## The task:
In the records below, begin at the line that has "cycle characters by" and stop after the line that has "(by [Shioda1979HodgeFermat] /"; quote those lines verbatim and nothing more.

## Input data:
[Start of section]

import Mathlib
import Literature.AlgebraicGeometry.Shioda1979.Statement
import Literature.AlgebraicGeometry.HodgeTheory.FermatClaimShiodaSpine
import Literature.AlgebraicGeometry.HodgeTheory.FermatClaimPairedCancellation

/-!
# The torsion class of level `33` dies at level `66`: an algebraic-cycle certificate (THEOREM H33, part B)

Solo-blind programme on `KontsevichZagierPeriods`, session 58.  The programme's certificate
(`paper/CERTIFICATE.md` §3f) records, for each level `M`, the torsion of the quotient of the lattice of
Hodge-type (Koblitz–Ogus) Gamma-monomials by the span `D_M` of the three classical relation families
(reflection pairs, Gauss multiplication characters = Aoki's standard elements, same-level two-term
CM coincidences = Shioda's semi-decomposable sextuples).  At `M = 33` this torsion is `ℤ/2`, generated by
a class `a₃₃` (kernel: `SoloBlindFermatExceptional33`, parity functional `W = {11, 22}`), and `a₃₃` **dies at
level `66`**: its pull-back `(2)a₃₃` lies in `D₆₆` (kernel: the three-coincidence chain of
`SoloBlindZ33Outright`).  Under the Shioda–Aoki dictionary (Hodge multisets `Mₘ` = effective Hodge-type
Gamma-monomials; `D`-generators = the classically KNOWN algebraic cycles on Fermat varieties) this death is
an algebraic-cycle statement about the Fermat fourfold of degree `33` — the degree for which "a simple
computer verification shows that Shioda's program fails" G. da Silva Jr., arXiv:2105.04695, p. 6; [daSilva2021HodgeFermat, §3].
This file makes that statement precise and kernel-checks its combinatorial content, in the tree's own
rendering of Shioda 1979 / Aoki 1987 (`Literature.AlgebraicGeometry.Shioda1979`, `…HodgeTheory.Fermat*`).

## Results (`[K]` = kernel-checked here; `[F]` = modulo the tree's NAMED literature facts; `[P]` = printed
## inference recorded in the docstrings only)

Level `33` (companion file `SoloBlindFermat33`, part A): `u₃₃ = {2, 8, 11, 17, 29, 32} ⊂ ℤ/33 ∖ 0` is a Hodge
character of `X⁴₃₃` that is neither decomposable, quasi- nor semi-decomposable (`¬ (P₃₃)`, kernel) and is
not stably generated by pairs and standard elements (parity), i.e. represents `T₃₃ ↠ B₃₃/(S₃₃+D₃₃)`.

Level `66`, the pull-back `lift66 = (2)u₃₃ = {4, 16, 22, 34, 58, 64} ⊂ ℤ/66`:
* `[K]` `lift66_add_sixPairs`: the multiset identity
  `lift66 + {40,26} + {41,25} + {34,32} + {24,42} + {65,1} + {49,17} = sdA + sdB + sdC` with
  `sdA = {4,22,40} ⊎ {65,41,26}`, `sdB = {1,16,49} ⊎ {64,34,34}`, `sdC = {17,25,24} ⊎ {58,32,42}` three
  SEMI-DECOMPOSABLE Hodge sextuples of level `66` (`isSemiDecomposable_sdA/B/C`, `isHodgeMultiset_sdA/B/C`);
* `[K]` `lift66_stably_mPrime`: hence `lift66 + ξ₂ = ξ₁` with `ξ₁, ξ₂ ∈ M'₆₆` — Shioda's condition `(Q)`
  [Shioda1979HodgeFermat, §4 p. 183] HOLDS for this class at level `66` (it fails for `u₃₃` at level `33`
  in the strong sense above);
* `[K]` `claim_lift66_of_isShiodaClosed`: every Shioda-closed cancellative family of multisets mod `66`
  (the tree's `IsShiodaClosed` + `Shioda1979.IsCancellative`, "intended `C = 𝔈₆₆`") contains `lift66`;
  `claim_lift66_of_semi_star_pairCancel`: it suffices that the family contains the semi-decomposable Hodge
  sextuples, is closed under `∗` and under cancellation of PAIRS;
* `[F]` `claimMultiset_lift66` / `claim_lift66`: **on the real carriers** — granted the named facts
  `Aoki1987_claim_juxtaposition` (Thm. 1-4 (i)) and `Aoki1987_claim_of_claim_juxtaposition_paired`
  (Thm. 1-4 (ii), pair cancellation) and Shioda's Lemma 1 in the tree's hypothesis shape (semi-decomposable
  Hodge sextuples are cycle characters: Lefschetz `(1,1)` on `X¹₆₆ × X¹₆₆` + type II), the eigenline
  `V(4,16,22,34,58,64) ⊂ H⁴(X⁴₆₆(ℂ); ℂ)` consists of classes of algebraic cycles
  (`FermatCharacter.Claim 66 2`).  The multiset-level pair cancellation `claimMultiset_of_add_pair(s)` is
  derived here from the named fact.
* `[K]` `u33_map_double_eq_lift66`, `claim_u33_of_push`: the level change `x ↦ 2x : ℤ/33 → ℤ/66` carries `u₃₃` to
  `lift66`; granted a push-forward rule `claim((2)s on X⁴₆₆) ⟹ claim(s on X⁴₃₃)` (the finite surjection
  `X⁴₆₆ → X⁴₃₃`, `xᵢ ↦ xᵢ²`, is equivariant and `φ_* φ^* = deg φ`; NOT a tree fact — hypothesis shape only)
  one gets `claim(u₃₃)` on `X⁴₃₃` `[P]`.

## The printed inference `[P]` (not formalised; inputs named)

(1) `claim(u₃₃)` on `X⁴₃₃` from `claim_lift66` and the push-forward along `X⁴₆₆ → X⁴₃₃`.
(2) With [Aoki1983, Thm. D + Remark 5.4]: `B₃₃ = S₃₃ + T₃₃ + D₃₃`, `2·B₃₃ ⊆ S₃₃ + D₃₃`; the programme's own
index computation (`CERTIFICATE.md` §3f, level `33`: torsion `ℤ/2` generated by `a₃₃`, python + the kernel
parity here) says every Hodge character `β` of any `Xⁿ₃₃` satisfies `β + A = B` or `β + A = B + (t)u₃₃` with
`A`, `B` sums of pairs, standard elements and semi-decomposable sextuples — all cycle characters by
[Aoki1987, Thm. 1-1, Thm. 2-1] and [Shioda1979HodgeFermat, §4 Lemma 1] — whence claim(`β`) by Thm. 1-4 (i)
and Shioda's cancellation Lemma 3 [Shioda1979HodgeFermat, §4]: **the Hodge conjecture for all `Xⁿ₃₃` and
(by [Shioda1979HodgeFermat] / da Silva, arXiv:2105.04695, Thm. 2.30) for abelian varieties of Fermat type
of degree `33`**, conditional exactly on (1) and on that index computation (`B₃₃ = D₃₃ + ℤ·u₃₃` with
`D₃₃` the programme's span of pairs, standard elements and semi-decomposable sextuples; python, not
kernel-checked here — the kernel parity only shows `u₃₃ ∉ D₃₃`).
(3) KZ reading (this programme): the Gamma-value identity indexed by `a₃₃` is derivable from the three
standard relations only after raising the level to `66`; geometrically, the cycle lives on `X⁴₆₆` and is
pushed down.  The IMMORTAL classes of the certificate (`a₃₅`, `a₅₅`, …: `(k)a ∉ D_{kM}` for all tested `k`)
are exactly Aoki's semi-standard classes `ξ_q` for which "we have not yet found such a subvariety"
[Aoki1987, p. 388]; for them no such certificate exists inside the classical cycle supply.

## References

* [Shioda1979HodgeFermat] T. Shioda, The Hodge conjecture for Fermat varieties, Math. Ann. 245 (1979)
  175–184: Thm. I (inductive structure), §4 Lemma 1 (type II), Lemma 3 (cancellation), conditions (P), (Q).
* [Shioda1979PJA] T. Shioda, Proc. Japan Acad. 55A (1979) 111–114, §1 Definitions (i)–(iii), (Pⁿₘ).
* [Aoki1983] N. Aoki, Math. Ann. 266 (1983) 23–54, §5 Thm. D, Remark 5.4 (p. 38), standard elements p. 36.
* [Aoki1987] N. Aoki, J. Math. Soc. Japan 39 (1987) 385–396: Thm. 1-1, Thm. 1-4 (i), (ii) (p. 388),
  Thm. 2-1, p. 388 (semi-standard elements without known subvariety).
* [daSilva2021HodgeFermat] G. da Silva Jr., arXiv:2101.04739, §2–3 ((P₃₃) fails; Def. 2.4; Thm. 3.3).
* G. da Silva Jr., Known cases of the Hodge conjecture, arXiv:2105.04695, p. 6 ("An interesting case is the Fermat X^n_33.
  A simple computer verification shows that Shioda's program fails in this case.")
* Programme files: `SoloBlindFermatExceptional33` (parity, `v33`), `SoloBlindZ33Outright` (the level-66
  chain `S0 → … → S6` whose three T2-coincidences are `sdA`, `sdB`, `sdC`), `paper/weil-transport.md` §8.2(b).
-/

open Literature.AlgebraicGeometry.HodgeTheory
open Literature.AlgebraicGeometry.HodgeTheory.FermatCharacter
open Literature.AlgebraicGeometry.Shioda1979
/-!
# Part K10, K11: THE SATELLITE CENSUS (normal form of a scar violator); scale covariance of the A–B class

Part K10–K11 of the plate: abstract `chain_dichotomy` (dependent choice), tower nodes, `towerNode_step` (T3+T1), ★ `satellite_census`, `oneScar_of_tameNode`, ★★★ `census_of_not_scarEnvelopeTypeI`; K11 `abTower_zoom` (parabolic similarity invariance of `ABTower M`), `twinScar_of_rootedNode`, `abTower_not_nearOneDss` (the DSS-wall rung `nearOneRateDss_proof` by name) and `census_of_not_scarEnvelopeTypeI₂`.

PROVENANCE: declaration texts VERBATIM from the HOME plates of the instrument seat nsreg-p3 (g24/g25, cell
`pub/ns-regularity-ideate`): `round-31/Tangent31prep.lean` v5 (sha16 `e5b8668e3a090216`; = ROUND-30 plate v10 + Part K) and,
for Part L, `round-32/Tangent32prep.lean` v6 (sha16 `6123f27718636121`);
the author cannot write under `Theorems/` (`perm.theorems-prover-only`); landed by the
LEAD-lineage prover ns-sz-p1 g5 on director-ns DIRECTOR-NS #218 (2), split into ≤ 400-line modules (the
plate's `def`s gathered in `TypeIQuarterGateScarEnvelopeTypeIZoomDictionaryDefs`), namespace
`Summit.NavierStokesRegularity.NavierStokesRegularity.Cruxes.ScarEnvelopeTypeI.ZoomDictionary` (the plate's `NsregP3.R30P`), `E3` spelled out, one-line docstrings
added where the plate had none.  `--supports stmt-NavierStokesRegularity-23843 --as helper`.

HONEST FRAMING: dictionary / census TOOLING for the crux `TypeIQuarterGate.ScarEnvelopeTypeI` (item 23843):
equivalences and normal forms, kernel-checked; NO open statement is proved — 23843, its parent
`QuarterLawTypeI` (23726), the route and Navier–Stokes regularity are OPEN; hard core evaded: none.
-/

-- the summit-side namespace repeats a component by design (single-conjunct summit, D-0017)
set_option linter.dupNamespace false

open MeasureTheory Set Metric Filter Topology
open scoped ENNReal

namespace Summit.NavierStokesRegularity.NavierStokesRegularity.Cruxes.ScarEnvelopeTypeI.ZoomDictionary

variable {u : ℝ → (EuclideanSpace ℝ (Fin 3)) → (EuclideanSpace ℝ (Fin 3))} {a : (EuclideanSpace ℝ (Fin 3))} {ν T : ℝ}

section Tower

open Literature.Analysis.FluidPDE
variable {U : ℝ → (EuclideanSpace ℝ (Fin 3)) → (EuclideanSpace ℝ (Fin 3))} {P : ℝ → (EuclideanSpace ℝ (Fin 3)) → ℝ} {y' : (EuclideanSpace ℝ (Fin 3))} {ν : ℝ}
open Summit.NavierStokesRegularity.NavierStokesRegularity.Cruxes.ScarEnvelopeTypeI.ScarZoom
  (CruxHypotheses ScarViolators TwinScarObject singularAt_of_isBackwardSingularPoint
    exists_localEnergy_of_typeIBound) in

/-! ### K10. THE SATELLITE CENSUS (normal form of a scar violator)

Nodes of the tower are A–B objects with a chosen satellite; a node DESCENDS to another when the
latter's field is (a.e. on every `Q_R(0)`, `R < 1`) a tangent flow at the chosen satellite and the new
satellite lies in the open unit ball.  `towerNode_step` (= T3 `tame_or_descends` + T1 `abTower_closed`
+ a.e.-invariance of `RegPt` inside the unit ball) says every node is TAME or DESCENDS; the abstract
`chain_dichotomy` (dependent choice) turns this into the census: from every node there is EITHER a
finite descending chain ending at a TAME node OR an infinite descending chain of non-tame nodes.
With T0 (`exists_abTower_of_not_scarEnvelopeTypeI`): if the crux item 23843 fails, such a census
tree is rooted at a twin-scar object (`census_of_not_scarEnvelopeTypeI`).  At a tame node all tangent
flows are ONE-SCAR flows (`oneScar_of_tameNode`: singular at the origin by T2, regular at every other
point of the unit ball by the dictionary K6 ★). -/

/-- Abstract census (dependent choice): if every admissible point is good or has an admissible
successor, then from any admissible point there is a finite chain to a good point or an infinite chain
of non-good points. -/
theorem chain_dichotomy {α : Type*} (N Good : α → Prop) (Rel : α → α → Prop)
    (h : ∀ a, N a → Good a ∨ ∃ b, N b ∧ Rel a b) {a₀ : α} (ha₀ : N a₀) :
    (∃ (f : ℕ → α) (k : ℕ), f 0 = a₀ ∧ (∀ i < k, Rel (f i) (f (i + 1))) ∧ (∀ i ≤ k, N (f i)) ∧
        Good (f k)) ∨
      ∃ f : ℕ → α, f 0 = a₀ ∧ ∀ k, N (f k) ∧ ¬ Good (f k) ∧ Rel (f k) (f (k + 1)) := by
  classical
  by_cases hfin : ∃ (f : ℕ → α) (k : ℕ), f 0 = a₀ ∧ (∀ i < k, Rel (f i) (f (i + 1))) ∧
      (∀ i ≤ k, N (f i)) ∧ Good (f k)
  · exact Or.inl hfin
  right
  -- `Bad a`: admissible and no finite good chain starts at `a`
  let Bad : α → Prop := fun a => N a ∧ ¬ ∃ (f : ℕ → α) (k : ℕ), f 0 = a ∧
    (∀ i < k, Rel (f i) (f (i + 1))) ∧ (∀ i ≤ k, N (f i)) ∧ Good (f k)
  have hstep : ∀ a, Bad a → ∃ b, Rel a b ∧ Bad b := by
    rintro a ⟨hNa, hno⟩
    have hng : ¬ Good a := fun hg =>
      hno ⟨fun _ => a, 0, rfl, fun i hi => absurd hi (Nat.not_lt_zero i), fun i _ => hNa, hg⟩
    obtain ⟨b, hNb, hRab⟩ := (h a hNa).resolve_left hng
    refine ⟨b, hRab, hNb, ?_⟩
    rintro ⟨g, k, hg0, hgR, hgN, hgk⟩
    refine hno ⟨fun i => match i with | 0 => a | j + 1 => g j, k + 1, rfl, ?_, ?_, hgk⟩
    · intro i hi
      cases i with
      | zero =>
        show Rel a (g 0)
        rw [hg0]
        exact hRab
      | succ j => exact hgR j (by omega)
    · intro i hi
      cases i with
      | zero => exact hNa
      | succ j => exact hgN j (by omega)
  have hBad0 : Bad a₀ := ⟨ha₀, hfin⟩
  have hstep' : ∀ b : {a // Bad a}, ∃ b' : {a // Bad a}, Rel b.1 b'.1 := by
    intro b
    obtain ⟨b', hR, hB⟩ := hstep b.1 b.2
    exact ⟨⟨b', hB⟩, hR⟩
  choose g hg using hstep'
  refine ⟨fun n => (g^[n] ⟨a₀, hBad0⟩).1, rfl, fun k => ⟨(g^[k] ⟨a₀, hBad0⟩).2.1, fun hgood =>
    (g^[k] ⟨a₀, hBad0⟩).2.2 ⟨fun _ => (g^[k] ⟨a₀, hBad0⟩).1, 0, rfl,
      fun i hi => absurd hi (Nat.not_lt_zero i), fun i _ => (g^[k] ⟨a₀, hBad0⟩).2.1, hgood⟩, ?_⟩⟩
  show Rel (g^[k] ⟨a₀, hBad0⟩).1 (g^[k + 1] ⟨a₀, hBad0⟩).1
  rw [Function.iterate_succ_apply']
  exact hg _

[End of section]

## Output for this task:
`A`, `B` sums of pairs, standard elements and semi-decomposable sextuples — all cycle characters by
[Aoki1987, Thm. 1-1, Thm. 2-1] and [Shioda1979HodgeFermat, §4 Lemma 1] — whence claim(`β`) by Thm. 1-4 (i)
and Shioda's cancellation Lemma 3 [Shioda1979HodgeFermat, §4]: **the Hodge conjecture for all `Xⁿ₃₃` and
(by [Shioda1979HodgeFermat] / da Silva, arXiv:2105.04695, Thm. 2.30) for abelian varieties of Fermat type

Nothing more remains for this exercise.